Culinary medicine and nutrition education are beginning to transform health care in Atlanta and beyond

"How many of you have a chef's knife in your house?"

Dr. Preston Maring posed this question during his talk at Georgia Organics' recent Farm Rx conference while holding a gleaming kitchen knife over his head. Less than half in attendance raised their hands. "Now how many of you have actually sharpened it in the last year?" Almost all of the hands went down.

Maring is an OB-GYN at Kaiser Permanente Medical Center in Oakland, Calif., where he's worked for 41 years. Over the last decade, he's become an increasingly visible advocate for food as preventive medicine. Maring has spearheaded the establishment of farmers markets at more than 50 Kaiser Permanente health facilities nationwide.

"[Ideally], everybody would have a sharp chef's knife and a salad spinner. They would get their kids involved in the kitchen, and we'd eat more of a whole food, plant-based diet. If we did that, we would save the future of American health," he says.

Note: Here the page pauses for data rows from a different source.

/-!
# Cut data from a trivialised band (a bicollared two-sided hypersurface)

Topic `Literature/Topology/FourManifolds`; the topological input of the Mayer–Vietoris presentation
of `H₁` of an infinite cyclic cover (`CyclicCoverMayerVietoris.lean`, `AlexanderPresentationOfCut.lean`;
D. Rolfsen, *Knots and Links* (1976), §5.C "bicollars", §8.C). A **trivialised band** on a space `X`
is a continuous `τ : X → ℝ` together with a homeomorphism `Ψ : L × (-1, 1) ≃ₜ τ⁻¹(-1, 1)`,
`L = τ⁻¹(0)`, over `τ` (`τ (Ψ (y, t)) = t`): the model is the collar coordinate of a bicollar
`F × (-1, 1) ↪ S³ ∖ K` of a Seifert surface, extended by `±1`. From it we build the circle-valued
map `f = exp (iπ · clamp τ)` (`clamp` the truncation to `[-1, 1]`), which is `1` exactly on `L` and
`-1` exactly off the open band, and the cut data `BandData.cutData : CutData f` with
`Y = {τ ≠ 0}`, `N = {|τ| < 1}`; its two sides are `N₊ = {0 < τ < 1}`, `N₋ = {-1 < τ < 0}`.

Besides the map, the cut data and the description of the sides, the file proves the homological
hypotheses of `CutData.exists_presentation` for this cut: `N`, `N₊`, `N₋` are homeomorphic to
`L × (-1, 1)`, `L × (0, 1)`, `L × (-1, 0)` (so path connected when `L` is), and `j₊`, `j₋` are
bijective on homology (the inclusions of subinterval products are homotopy equivalences).
Everything is proved; no named fact is introduced.

## References

* D. Rolfsen, *Knots and Links*, Publish or Perish (1976), §5.C, §8.C. [Rolfsen1976]
-/

noncomputable section

open Set Function CategoryTheory
open scoped Real Topology
open Literature.AlgebraicTopology.SingularHomology

universe u

namespace Literature.Topology.FourManifolds

namespace CircleMaps

namespace CyclicCover

variable {X : Type u} [TopologicalSpace X]

/-- **A trivialised band**: a continuous real function `τ` with a trivialisation
`Ψ : τ⁻¹(0) × (-1, 1) ≃ₜ τ⁻¹(-1, 1)` over `τ` (Rolfsen 1976, §5.C: a bicollar of a two-sided
surface, read through its collar coordinate). [cite: Rolfsen1976, §5.C] -/
structure BandData (X : Type u) [TopologicalSpace X] where
  /-- the collar coordinate, extended to all of `X` -/
  τ : C(X, ℝ)
  /-- the trivialisation of the open band over the collar coordinate -/
  Ψ : ↥(τ ⁻¹' {0}) × Ioo (-1 : ℝ) 1 ≃ₜ ↥(τ ⁻¹' Ioo (-1 : ℝ) 1)
  /-- the trivialisation is over `τ` -/
  τ_Ψ : ∀ (y : ↥(τ ⁻¹' {0})) (t : Ioo (-1 : ℝ) 1), τ (Ψ (y, t) : X) = t

namespace BandData

variable (B : BandData X)

/-- The collar coordinate truncated to `[-1, 1]`. [folklore] -/
def clamp (x : X) : ℝ := max (-1) (min 1 (B.τ x))

/-- The truncation is continuous. [folklore] -/
@[fun_prop]
theorem continuous_clamp : Continuous B.clamp :=
  continuous_const.max (continuous_const.min B.τ.continuous)

/-- `clamp x ∈ [-1, 1]`. [folklore] -/
theorem clamp_mem (x : X) : B.clamp x ∈ Icc (-1 : ℝ) 1 :=
  ⟨le_max_left _ _, max_le (by norm_num) (min_le_left _ _)⟩

/-- On the band the truncation is `τ`. [folklore] -/
theorem clamp_eq_of_mem {x : X} (hx : B.τ x ∈ Icc (-1 : ℝ) 1) : B.clamp x = B.τ x := by
  rw [clamp, min_eq_right hx.2, max_eq_right hx.1]

/-- `clamp x = 0 ↔ τ x = 0`. [folklore] -/
theorem clamp_eq_zero_iff {x : X} : B.clamp x = 0 ↔ B.τ x = 0 := by
  constructor
  · intro h
    rw [clamp] at h
    rcases le_total 1 (B.τ x) with h1 | h1
    · rw [min_eq_left h1] at h
      have : max (-1 : ℝ) 1 = 1 := by norm_num
      rw [this] at h
      exact absurd h one_ne_zero
    · rw [min_eq_right h1] at h
      rcases le_total (-1) (B.τ x) with h2 | h2
      · rwa [max_eq_right h2] at h
      · rw [max_eq_left h2] at h
        norm_num at h
  · intro h
    rw [clamp, h]
    norm_num

/-- `|clamp x| = 1 ↔ 1 ≤ |τ x|`. [folklore] -/
theorem abs_clamp_eq_one_iff {x : X} : |B.clamp x| = 1 ↔ 1 ≤ |B.τ x| := by
  rw [clamp]
  rcases le_total 1 (B.τ x) with h1 | h1
  · rw [min_eq_left h1, show max (-1 : ℝ) 1 = 1 by norm_num, abs_one]
    exact ⟨fun _ => h1.trans (le_abs_self _), fun _ => rfl⟩
  · rw [min_eq_right h1]
    rcases le_total (-1) (B.τ x) with h2 | h2
    · rw [max_eq_right h2, abs_eq (zero_le_one' ℝ), le_abs]
      constructor
      · rintro (h | h)
        · exact Or.inl h.ge
        · exact Or.inr (by linarith)
      · rintro (h | h)
        · exact Or.inl (le_antisymm h1 h)
        · exact Or.inr (by linarith)
    · rw [max_eq_left h2, abs_neg, abs_one]
      exact ⟨fun _ => le_abs.2 (Or.inr (by linarith)), fun _ => rfl⟩

/-- **The circle-valued map of the band**: `exp (iπ · clamp τ)`. [cite: Rolfsen1976, §5.C] -/
def circleMap : C(X, Circle) :=
  ⟨fun x => Circle.exp (π * B.clamp x), by fun_prop⟩

/-- `circleMap x = exp (π · clamp x)`. [folklore] -/
theorem circleMap_apply (x : X) : B.circleMap x = Circle.exp (π * B.clamp x) := rfl

/-- **`circleMap x = 1` exactly on the cut `τ = 0`.** [folklore] -/
theorem circleMap_eq_one_iff {x : X} : B.circleMap x = Circle.exp 0 ↔ B.τ x = 0 := by
  rw [circleMap_apply, ← B.clamp_eq_zero_iff]
  constructor
  · intro h
    obtain ⟨m, hm⟩ := Circle.exp_eq_exp.1 h
    have hc := B.clamp_mem x
    have h1 : (2 * (m : ℝ) - 0) * π = π * B.clamp x - 0 := by rw [hm]; ring
    have habs : |2 * (m : ℝ)| ≤ 1 := by
      have : 2 * (m : ℝ) = B.clamp x := by
        have := h1; field_simp at this ⊢; nlinarith [Real.pi_pos]
      rw [this, abs_le]; exact ⟨by linarith [hc.1], hc.2⟩
    have hm0 : m = 0 := by
      have : |(m : ℝ)| < 1 := by
        rw [abs_mul, abs_two] at habs; linarith [abs_nonneg (m : ℝ)]
      exact Int.abs_lt_one_iff.1 (by exact_mod_cast this)
    have : 2 * (m : ℝ) = B.clamp x := by
      have := h1; field_simp at this ⊢; nlinarith [Real.pi_pos]
    rw [hm0] at this
    simpa using this.symm
  · intro h
    rw [h, mul_zero]

/-- `π c = -π + 2πm` forces `c = 2m - 1`. [folklore] -/
theorem eq_two_mul_sub_one_of_pi_mul_eq {c : ℝ} {m : ℤ} (h : π * c = -π + m * (2 * π)) : c = 2 * m - 1 := by
  have hπ : π ≠ 0 := Real.pi_pos.ne'
  have : π * c = π * (2 * m - 1) := by rw [h]; ring
  exact mul_left_cancel₀ hπ this

/-- **`circleMap x = -1` exactly off the open band `|τ| < 1`.** [folklore] -/
theorem circleMap_eq_exp_neg_pi_iff {x : X} : B.circleMap x = Circle.exp (-π) ↔ 1 ≤ |B.τ x| := by
  rw [circleMap_apply, ← B.abs_clamp_eq_one_iff]
  constructor
  · intro h
    obtain ⟨m, hm⟩ := Circle.exp_eq_exp.1 h
    have hc := eq_two_mul_sub_one_of_pi_mul_eq hm
    have hmem := B.clamp_mem x
    rw [hc] at hmem ⊢
    have h0 : (0 : ℝ) ≤ m := by linarith [hmem.1]
    have h1 : (m : ℝ) ≤ 1 := by linarith [hmem.2]
    have : m = 0 ∨ m = 1 := by
      have h0' : (0 : ℤ) ≤ m := by exact_mod_cast h0
      have h1' : m ≤ 1 := by exact_mod_cast h1
      omega
    rcases this with rfl | rfl <;> norm_num
  · intro h
    rcases (abs_eq (zero_le_one' ℝ)).1 h with h1 | h1
    · rw [h1, mul_one, CutData.exp_neg_pi]
    · rw [h1, mul_neg, mul_one]

/-- On the open band, `|τ| < 1`. [folklore] -/
theorem abs_lt_one_iff {x : X} : |B.τ x| < 1 ↔ B.circleMap x ≠ Circle.exp (-π) := by
  rw [Ne, circleMap_eq_exp_neg_pi_iff, not_le]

According to the CDC's most recent data, one in three U.S. adults are obese, including 28 percent of adults in Georgia. Diabetes now affects 25.8 million people nationwide, while Type 2, the form most often caused by poor diet, accounts for 90 to 95 percent of all diagnosed cases. And for the first time in the modern era, researchers say, children in America may have shorter life expectancies than their parents.

The New York Times' food columnist Mark Bittman has spent most of the last two decades urging Americans to change their diets. "Nothing affects public health in the United States more than food," he wrote in a recent column. "Heart disease, cancer, stroke and diabetes kill more than a million people a year — nearly half of all deaths — and diet is a root cause of many of those diseases."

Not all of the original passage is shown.